import Summits.NavierStokesRegularity.NavierStokesRegularity.Theorems.EulerZoomLiouvillePowerGaugeEulerLiouvilleNeedleSphereGrowthTools
import Summits.NavierStokesRegularity.NavierStokesRegularity.Theorems.EulerZoomLiouvillePowerGaugeEulerLiouvilleNeedleGradientGrowthTools
import Summits.NavierStokesRegularity.NavierStokesRegularity.Theorems.EulerZoomLiouvillePowerGaugeEulerLiouvilleNeedleThinCoreMember
import Summits.NavierStokesRegularity.NavierStokesRegularity.Theorems.EulerZoomLiouvillePowerGaugeEulerLiouvilleSelfSimilarPiercingSpheres
import HarnessLib

/-!
# The needle's price, sphere by sphere: gradient growth forced by fast spheres (plate S4b of ROUND-36)

Support toward `stmt-NavierStokesRegularity-19832` (`PowerGaugeEulerLiouville`, THE ONE STATEMENT
`Sig.stub_selfSimilarC2Needle`, skeleton v48).  The complement of `HasBernoulliPiercing ρ V` supplies a `γ`-FAST POINT
`⟪y, V y⟫ ≤ −γ‖y‖²`, `γ = 1/(2+ρ)`, on EVERY sphere `S_R`, `R ≥ R₀`.  This file prices that, at the level of the profile
and with no Euler content:

* `gradient_growth_of_fastSpheres` — for a `C¹` profile with the A-growth `∫_{B_L}|V|² ≤ cL^{1−2ρ}` and the E-weight
  `∫‖∇V‖²‖y‖^{ρ−1} ≤ C` (the outputs of `NeedleThinCore.selfSimilar_needle_inputs`), a `γ`-fast point on every sphere
  beyond `R₀` forces, for every `L ≥ L₀(ρ, c, C, γ, R₀)`,
  `sup_{B_{3L}} ‖∇V‖ ≥ (γ/3)·exp(β L^{2+ρ})`, `β = 19πγ²/(51200(2(c+1)+8C))`.
  Mechanism (ROUND-36 §4): slice the shell `L < ‖y‖ < 2L` by SPHERES; the six-cone pigeonhole
  (`NeedleSphereThinness.exists_cone_radii`) and the good-radius selection with the whole-ball budgets give a sphere `S_t`
  carrying a fast point inside a fixed chart cone on which every `(γ/2)t²`-core cap of the flux observable `−⟪y, V y⟫`
  is exponentially thin (`NeedleSphereThinness.exists_thin_sphere`); but `‖∇V‖ ≤ G` on `B_{3L}` makes the cap of radius
  `≍ γL/G` around the fast point such a core (`NeedleSphereGrowth.chart_core`), whence `γL/G ≲ t·exp(−βL^{2+ρ})`.
* `exists_sphere_without_fast_point_of_expGradient` — COROLLARY: a profile whose gradient has exponential order
  `σ < 2+ρ`, `‖∇V(y)‖ ≤ K·exp(B(1+‖y‖)^σ)`, has beyond every radius a sphere WITHOUT `γ`-fast points.
* `selfSimilar_ae_eq_zero_of_expGradient` — MEMBER LEVEL: an exactly self-similar member of Seregin's power-gauged
  class (`0 < ρ ≤ 1/2`) with `C²` profile of gradient exponential order `< 2+ρ` is trivial, by
  `Loc.selfSimilar_ae_eq_zero_of_piercingIrrotationalC2_profile` (its sphere hypothesis holds vacuously).
  This strictly widens `NeedleGradientGrowth.selfSimilar_ae_eq_zero_of_polyGradient` (polynomial order `q < 2+ρ`):
  sphere slicing makes the thinness exponent `≍ γ²L^{2+ρ}` independent of the gradient bound.

[folklore: Chebyshev + coarea-free good-radius selection + logarithmic capacity on caps]
-/

set_option linter.dupNamespace false
/-!
# Deligne's group `G = MT♯ ⊂ GL(V) × 𝔾_m` of a direct summand, of a direct sum and of a sum of copies, on
# `K`-points: `G(H₁ ⊕ H₂)(K) ⊆ G(H₁)(K) ×_{Kˣ} G(H₂)(K)` and `G(H^{⊕ι})(K) = Δ G(H)(K)`

Layer `Literature/AlgebraicGeometry/Motives` (lane `lit-hodgefound`, Track 2 foundations library; seat
`lit-hodgefound-p34`, row g12-#4). PROVED theorems only; no definition, no named fact (net debt 0). Sequel of
`Motives/MumfordTateGroupDirectSum` (row g9-#1: `MT(H₁ ⊕ H₂)(K) ⊆ MT(H₁)(K) × MT(H₂)(K)`,
`MT(H ⊕ H)(K) ⊆ Δ MT(H)(K)`), `Motives/MumfordTateGroupDiagonal` (row g10-#1: `Δ MT(H)(K) ⊆ MT(H^{⊕ι})(K)`) and
`Motives/ExtendedMumfordTateGroup` (row g11-#1: Deligne's `G(K) = H.extendedMumfordTateGroupBaseChange K`, the
`K`-points of the subgroup of `GL(V) × 𝔾_m` acting on every rational Hodge class `t ∈ T^{a,b} V` of type `(p,p)`
by `ρ(g) t = νᵖ t`), which it combines: the same statements for the extended ("big") Mumford–Tate group, whose
second coordinate `ν ∈ Kˣ` — the multiplier keeping track of the Tate twists — is COMMON to all summands.

## Sources, verbatim

* B. Moonen, *An introduction to Mumford–Tate groups* (lecture notes, 2004) [Moonen2004MT] (materialised text
  `paper:url-8e52397fca11`, p0009 L10–L22): "**(4.6) Lemma.** If `V₁` and `V₂` are `ℚ`-HS then
  `MT(V₁ ⊕ V₂) ⊂ MT(V₁) × MT(V₂)` as subgroups of `GL(V₁ ⊕ V₂)`, and the projection maps
  `prᵢ : MT(V₁ ⊕ V₂) → MT(Vᵢ)` are surjective. *Proof.* Immediate from the definition of the Mumford-Tate group. □
  **(4.7)** In practice it is often convenient to consider not only all tensor spaces (plus subquotients) obtained
  from a Hodge structure `V`, but also to include all Tate twists of such. What one does for this is the
  following. Define the "big Mumford-Tate group of `V`" to be `MT♯(V) := MT(V ⊕ ℚ(1))`. The Mumford-Tate group of
  `ℚ(1)` is just the multiplicative group `𝔾_m`, so by the lemma `MT♯(V)` may be considered as a subgroup of
  `MT(V) × 𝔾_m`, with surjective projections onto the two factors. […] The action of `MT♯(V)` on `T^ν(r)` is the
  tensor product of the action on `T^ν` via the projection `MT♯(V) → MT(V)`, and the action on `ℚ(1)^{⊗r}` via the
  projection `MT♯(V) → 𝔾_m = GL(ℚ(1))`."; p0009 L53–L54: "**(4.10) Exercise.** Let `V` be a `ℚ`-HS, purely of
  some weight `m`. If `n ⩾ 1`, show that `MT(Vⁿ) = MT(V)`, where we view `MT(V)` as a subgroup of `GL(Vⁿ)`
  through its diagonal action on `Vⁿ`."  (By the lemma applied to `(V₁ ⊕ ℚ(1)) ⊕ V₂` and to `V₁ ⊕ (V₂ ⊕ ℚ(1))`,
  `MT♯(V₁ ⊕ V₂) ⊂ MT♯(V₁) ×_{𝔾_m} MT♯(V₂)`: the two big Mumford–Tate groups share the factor `𝔾_m = MT(ℚ(1))`.)
* B. Moonen, *Notes on Mumford–Tate groups* (Centre Émile Borel, 1999) [Moonen1999MTNotes] (materialised text
  `paper:url-c4d52097ebb3`, p0005 L18–L34): "**(1.13) The Hodge group of a product.** Let `V₁` and `V₂` be
  `ℚ`-HS. Write `V := V₁ ⊕ V₂`. It readily follows from the definitions that `Hg(V) ⊆ Hg(V₁) × Hg(V₂)` and that
  the two projections `Hg(V) → Hg(Vᵢ)` are surjective. […] if `V₁ = V₂` then `Hg(V)` is the diagonal subgroup of
  `Hg(V₁) × Hg(V₂)`; see (1.8). […] For the Mumford-Tate group similar statements hold, but note that `MT(V)` is
  almost never equal to `MT(V₁) × MT(V₂)`. This is because the central factor `𝔾_m` ("keeping track of the
  weight") is counted twice in `MT(V₁) × MT(V₂)`, unless one of the `Vᵢ` has weight `0`. **(1.14) The extended
  Mumford-Tate group.** […] `M̃T(V)` can be described as the smallest algebraic `ℚ`-subgroup
  `M ⊂ GL(V) × 𝔾_{m,ℚ}` such that `h × Nm : 𝕊 → GL(V)_ℝ × 𝔾_{m,ℝ}` factors through `M_ℝ`. […] We leave it to
  the reader to formulate a version of the Key Property for `M̃T(V)`. (Consider tensor spaces of the form
  `T^{m,n,p} := V^{⊗m} ⊗ (V^*)^{⊗n} ⊗ ℚ(p)`.)"
* P. Deligne, *Hodge cycles on abelian varieties* (notes by J. Milne), LNM 900 (1982) [Deligne1982HodgeCycles],
  I §3.1 (the spaces `T = V^{⊗m₁} ⊗ V^{∨⊗m₂} ⊗ ℚ(1)^{⊗m₃}` and the group `G ⊂ GL(V) × 𝔾_m` fixing the rational
  tensors of type `(0,0)` in them).

## What is proved (for every field `K ⊇ ℚ`; `G(H)(K) = H.extendedMumfordTateGroupBaseChange K`)

* §0 (linear algebra over a field) the two transfer principles of rows g9-#1 / g10-#1 with a scalar:
  `tensorSpaceActOver_restrictRetract_eq_smul` (if `ρ(γ)` multiplies `T(ι, π) t` by `c` then `ρ(π γ ι)`
  multiplies `t` by `c`) and `tensorSpaceActOver_eq_smul_of_forall_blocks` (if `ρ(γ₁)` multiplies every
  component `T(pr ε, in δ) s` by `c` then the block-scalar `ρ(γ)` multiplies `s` by `c`).
* §1 **`restrictBaseChange_mk_mem_extendedMumfordTateGroupBaseChange`: `(π_K g ι_K, ν) ∈ G(H₁)(K)` for
  `(g, ν) ∈ G(H)(K)`** and a direct summand `ι : H₁ → H`, `π : H → H₁`, `π ι = id` (Moonen's `prᵢ` for `MT♯`, the
  multiplier `ν` being kept: a Hodge class of type `(p,p)` of `H₁` is transported to one of `H`).
* §2 **`G(H₁ ⊕ H₂)(K) ⊆ G(H₁)(K) ×_{Kˣ} G(H₂)(K)`**: every `(g, ν) ∈ G(H₁ ⊕ H₂)(K)` is `(g₁ ⊕ g₂, ν)` with
  `(g₁, ν) ∈ G(H₁)(K)` and `(g₂, ν) ∈ G(H₂)(K)` (`exists_blockDiag_eq_of_mem_extendedMumfordTateGroupBaseChange_prod`;
  the SAME `ν` — "the central factor `𝔾_m` […] is counted twice in `MT(V₁) × MT(V₂)`").
* §3 `mk_mem_extendedMumfordTateGroupBaseChange_of_blocks`: a block-scalar automorphism whose block `(γ₁, ν)`
  lies in `G(H₁)(K)` lies, with the same `ν`, in `G(H)(K)` (`H = ` a sum of copies of `H₁` through morphisms
  `in_j`, `pr_j`, `Σ in_j pr_j = id`).
* §4 **`mem_extendedMumfordTateGroupBaseChange_prod_self_iff`: `(g', ν) ∈ G(H ⊕ H)(K) ↔ g' = g ⊕ g` with
  `(g, ν) ∈ G(H)(K)`** (the diagonal, (4.10) / (1.13) for `MT♯`), and §5 the same for `H^{⊕ι}`, `ι` finite
  nonempty (`mem_extendedMumfordTateGroupBaseChange_pi_const_iff`).
* §6 (rider) **`G(⊕_j H_j)(K) ⊆ Π_j G(H_j)(K)` over one multiplier** for a finite family
  (`exists_piBlockDiag_eq_of_mem_extendedMumfordTateGroupBaseChange_pi`: `(g, ν) = (⊕_j g_j, ν)` with every
  `(g_j, ν) ∈ G(H_j)(K)`).

NOT here: the surjectivity of the projections `G(H₁ ⊕ H₂) → G(Hᵢ)` (a statement about the algebraic groups,
not about points), and anything on `MT♯(V) = MT(V ⊕ ℚ(1))` as a Mumford–Tate group of a direct sum of
different weights (the tree's Hodge structures are pure of one weight; Deligne's tensor description of `G` is
the tree's definition).

## References

* [Moonen2004MT] B. Moonen, An introduction to Mumford–Tate groups (2004), §4 Lemma 4.6, (4.7), Exercise 4.10.
* [Moonen1999MTNotes] B. Moonen, Notes on Mumford–Tate groups, Centre Émile Borel (1999), (1.8), (1.13), (1.14).
* [Deligne1982HodgeCycles] P. Deligne, Hodge cycles on abelian varieties, in LNM 900 (1982), I §3.1.
-/

noncomputable section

Work to complete
Examine the listing and count its lines containing the word "rational". State the count alone.

Output below
2